A covering element support arrangement as claimed in any one of claims 2 to 4, wherein the bracket comprises a base that is fixable to the carrier means and wherein the base abuts the carrier means in use and wherein the base of the bracket comprises an aperture, hole or slot for allowing a fixing means to pass therethrough.
A covering element support arrangement as claimed in any one of claims 2 to 5, wherein the bracket comprises an engagement means for engaging with one or more covering elements.
A covering element support arrangement as claimed in claim 6 when dependent on claim 5, wherein the engagement means is shaped such that it does not obscure the view of the base of the bracket in use.
A covering element support arrangement as claimed in claim 6 or claim 7, wherein the engagement means is a planar engagement means and wherein the engagement means is shaped to extend between a slot in a first covering element to a slot in an adjacent second covering element.
A covering element support arrangement as claimed in claim 6 when dependent on claim 5, wherein the bracket comprises a pillar for connecting the base to the engagement means.

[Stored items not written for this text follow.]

/-- **The `C`-normalised measure on an `η = +1` class, as an `α = 1` combination of cusp values**: for `m ≥ 4` and
`x.val ≡ 1 (mod 4)`, `g·ν_g(x + 2^mℤ₂) = [φ_β(γ_{X,2^m}) − φ_β(γ_{X̄,2^{m−1}})] − [φ_β(γ_{1,2^m}) − φ_β(γ_{1,2^{m−1}})]`
(`X = x.val`, `X̄ = X mod 2^{m−1}`; the second bracket is the LEVEL CONSTANT). [cite: MazurTateTeitelbaum1986Invent, §I.10 (10.1)] -/
theorem eisNormMeasure_eq_sub_sub (g : ℚ) {m : ℕ} (hm : 4 ≤ m) (x : ZMod (2 ^ m)) (hx : x.val % 4 = 1) :
    eisNormMeasure N β g m x =
      ((((stabEisensteinPeriod N β (gammaEntries N x.val ((2 ^ m : ℕ) : ℤ)).1 (gammaEntries N x.val ((2 ^ m : ℕ) : ℤ)).2.1
            (gammaEntries N x.val ((2 ^ m : ℕ) : ℤ)).2.2.1 (gammaEntries N x.val ((2 ^ m : ℕ) : ℤ)).2.2.2 -
          stabEisensteinPeriod N β (gammaEntries N ((x.val % 2 ^ (m - 1) : ℕ) : ℤ) ((2 ^ (m - 1) : ℕ) : ℤ)).1
            (gammaEntries N ((x.val % 2 ^ (m - 1) : ℕ) : ℤ) ((2 ^ (m - 1) : ℕ) : ℤ)).2.1
            (gammaEntries N ((x.val % 2 ^ (m - 1) : ℕ) : ℤ) ((2 ^ (m - 1) : ℕ) : ℤ)).2.2.1
            (gammaEntries N ((x.val % 2 ^ (m - 1) : ℕ) : ℤ) ((2 ^ (m - 1) : ℕ) : ℤ)).2.2.2) -
        (stabEisensteinPeriod N β (gammaEntries N ((1 : ℕ) : ℤ) ((2 ^ m : ℕ) : ℤ)).1
            (gammaEntries N ((1 : ℕ) : ℤ) ((2 ^ m : ℕ) : ℤ)).2.1
            (gammaEntries N ((1 : ℕ) : ℤ) ((2 ^ m : ℕ) : ℤ)).2.2.1 (gammaEntries N ((1 : ℕ) : ℤ) ((2 ^ m : ℕ) : ℤ)).2.2.2 -
          stabEisensteinPeriod N β (gammaEntries N ((1 % 2 ^ (m - 1) : ℕ) : ℤ) ((2 ^ (m - 1) : ℕ) : ℤ)).1
            (gammaEntries N ((1 % 2 ^ (m - 1) : ℕ) : ℤ) ((2 ^ (m - 1) : ℕ) : ℤ)).2.1
            (gammaEntries N ((1 % 2 ^ (m - 1) : ℕ) : ℤ) ((2 ^ (m - 1) : ℕ) : ℤ)).2.2.1
            (gammaEntries N ((1 % 2 ^ (m - 1) : ℕ) : ℤ) ((2 ^ (m - 1) : ℕ) : ℤ)).2.2.2)) / g : ℚ) : ℚ_[2]) := by
  have h1 : (1 : ℕ) % 2 ^ (m - 1) = 1 := Nat.one_mod_eq_one.mpr (by
    have : 2 ≤ 2 ^ (m - 1) := by
      calc (2 : ℕ) = 2 ^ 1 := by norm_num
        _ ≤ 2 ^ (m - 1) := Nat.pow_le_pow_right (by norm_num) (by omega)
    omega)
  rw [eisNormMeasure_of N β g ⟨hm, hx⟩, h1]
  unfold stabEisCuspDiff
  simp only [Nat.cast_one]
  congr 2
  ring

/-- **Lit's Eisenstein–Dedekind distribution on an `η = +1` class is the Dedekind part of the cusp values**:
for `m ≥ 2` and `x.val ≡ 1 (mod 4)` (`χ₋₄(x) = 1`),
`E_{N.divisors, c}(x + 2^mℤ₂) = ∑_t c_t (s(t·x, 2^m) − s(t·x, 2^{m−1}))`. [cite: Stevens1982, §2.5 and §5.4 (PDF pp. 38, 72–73)] -/
theorem eisensteinDedekindTwo_apply_of_mod_four (hodd : Odd N) {m : ℕ} (hm : 2 ≤ m) (x : ZMod (2 ^ m))
    (hx : x.val % 4 = 1) :
    eisensteinDedekindTwo N.divisors (stabCoeff N β) m x =
      ((∑ t ∈ N.divisors, stabCoeff N β t *
          (dedekindSum (t * x.val : ℤ) (2 ^ m) - dedekindSum (t * x.val : ℤ) (2 ^ (m - 1))) : ℚ) : ℚ_[2]) := by
  have hT : ∀ t ∈ N.divisors, Odd t := fun t ht ↦ hodd.of_dvd_nat (Nat.dvd_of_mem_divisors ht)
  have hoddx : Odd x.val := odd_val_of_mod_four x hx
  have hcop : Nat.Coprime x.val (2 ^ m) := Nat.Coprime.pow_right m (Nat.coprime_two_right.mpr hoddx)
  set u := ZMod.unitOfCoprime x.val hcop with hu_def
  have hu : (u : ZMod (2 ^ m)) = x := by rw [hu_def, ZMod.coe_unitOfCoprime, ZMod.natCast_zmod_val]
  have h := eisensteinDedekindTwo_apply_of_two_le N.divisors (stabCoeff N β) hT hm u
  rw [hu] at h
  rw [h, chiMinusFour_eq_ite, if_pos hx]
  push_cast
  rw [one_mul]
  refine Finset.sum_congr rfl fun t _ ↦ ?_
  rw [mul_comm (x.val : ℤ) (t : ℤ)]

/-- Unfolding of the Stevens smoothing at a class: `(Sm_5^5 μ)(a) = μ(a) − 5μ(a·5⁻¹) − 5μ(a·5) + 25μ(a)`.
[cite: Stevens1982, §5.4 (PDF p. 73)] -/
theorem stevensSmoothing_five_apply (μ : (n : ℕ) → ZMod (2 ^ n) → ℚ_[2]) (m : ℕ) (a : ZMod (2 ^ m)) :
    stevensSmoothing 5 μ m a =
      μ m a - 5 * μ m (a * ((5 : ℕ) : ZMod (2 ^ m))⁻¹) - 5 * μ m (a * ((5 : ℕ) : ZMod (2 ^ m))) + 25 * μ m a := by
  simp only [stevensSmoothing_def, Pi.add_apply, Pi.sub_apply, Pi.smul_apply, smul_eq_mul, dilate_apply,
    codilate_apply]
  push_cast
  ring

/-- **The smoothed `C`-normalised measure vanishes off the `η = +1` classes of level `≥ 4`** (the shifts `a ↦ a·5^{±1}`
preserve `a mod 4`). [cite: Stevens1982, §5.4 (PDF p. 73)] -/
theorem stevensSmoothing_eisNormMeasure_of_not (g : ℚ) {m : ℕ} (a : ZMod (2 ^ m)) (h : ¬ (4 ≤ m ∧ a.val % 4 = 1)) :
    stevensSmoothing 5 (eisNormMeasure N β g) m a = 0 := by
  rw [stevensSmoothing_five_apply]
  by_cases hm : 4 ≤ m
  · have ha : a.val % 4 ≠ 1 := fun ha ↦ h ⟨hm, ha⟩
    have h1 := (four_dvd_two_pow (by omega : 2 ≤ m)).trans (dvd_val_mul_five (by omega) a)
    have h2 := (four_dvd_two_pow (by omega : 2 ≤ m)).trans (dvd_val_mul_five_inv (by omega) a)
    have hap : ¬ (4 ≤ m ∧ (a * ((5 : ℕ) : ZMod (2 ^ m))).val % 4 = 1) := fun hh ↦ by omega
    have ham : ¬ (4 ≤ m ∧ (a * ((5 : ℕ) : ZMod (2 ^ m))⁻¹).val % 4 = 1) := fun hh ↦ by omega
    rw [eisNormMeasure_of_not N β g h, eisNormMeasure_of_not N β g hap, eisNormMeasure_of_not N β g ham]
    ring
  · have hn : ∀ b : ZMod (2 ^ m), ¬ (4 ≤ m ∧ b.val % 4 = 1) := fun b hh ↦ hm hh.1
    rw [eisNormMeasure_of_not N β g (hn _), eisNormMeasure_of_not N β g (hn _), eisNormMeasure_of_not N β g (hn _)]
    ring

A covering element support arrangement as claimed in claim 10, wherein the bracket comprises a single pillar for connecting the base to the engagement means.
A covering element support arrangement as claimed in claim 9 or claim 10, wherein the engagement means of the bracket comprises a free end for engaging a slot in a first covering element, and at least one prong for engaging a slot in a second covering element, the first covering element and second covering element being neighbouring covering elements, and wherein the free end is integrally connected to the or each prong.
A covering element support arrangement as claimed in claim 11, wherein the base extends from the pillar in a first direction and wherein the free end extends from the pillar in a second direction and wherein the or each prong extends from the free end in the first direction.
A covering element support arrangement as claimed in any preceding claim, wherein the attachment means comprises at least one end clip for attaching one end of a peripheral covering element to the covering element support arrangement.
A covering element support arrangement as claimed in any preceding claim, wherein the covering element support arrangement comprises a backing means located at the back of the carrier means, and wherein the backing means is formed at least partially from cementitious and/or composite material.
A covering element support arrangement as claimed in any preceding claim, wherein the covering element support arrangement comprises a connection means for connecting the covering element support arrangement to a building or building component.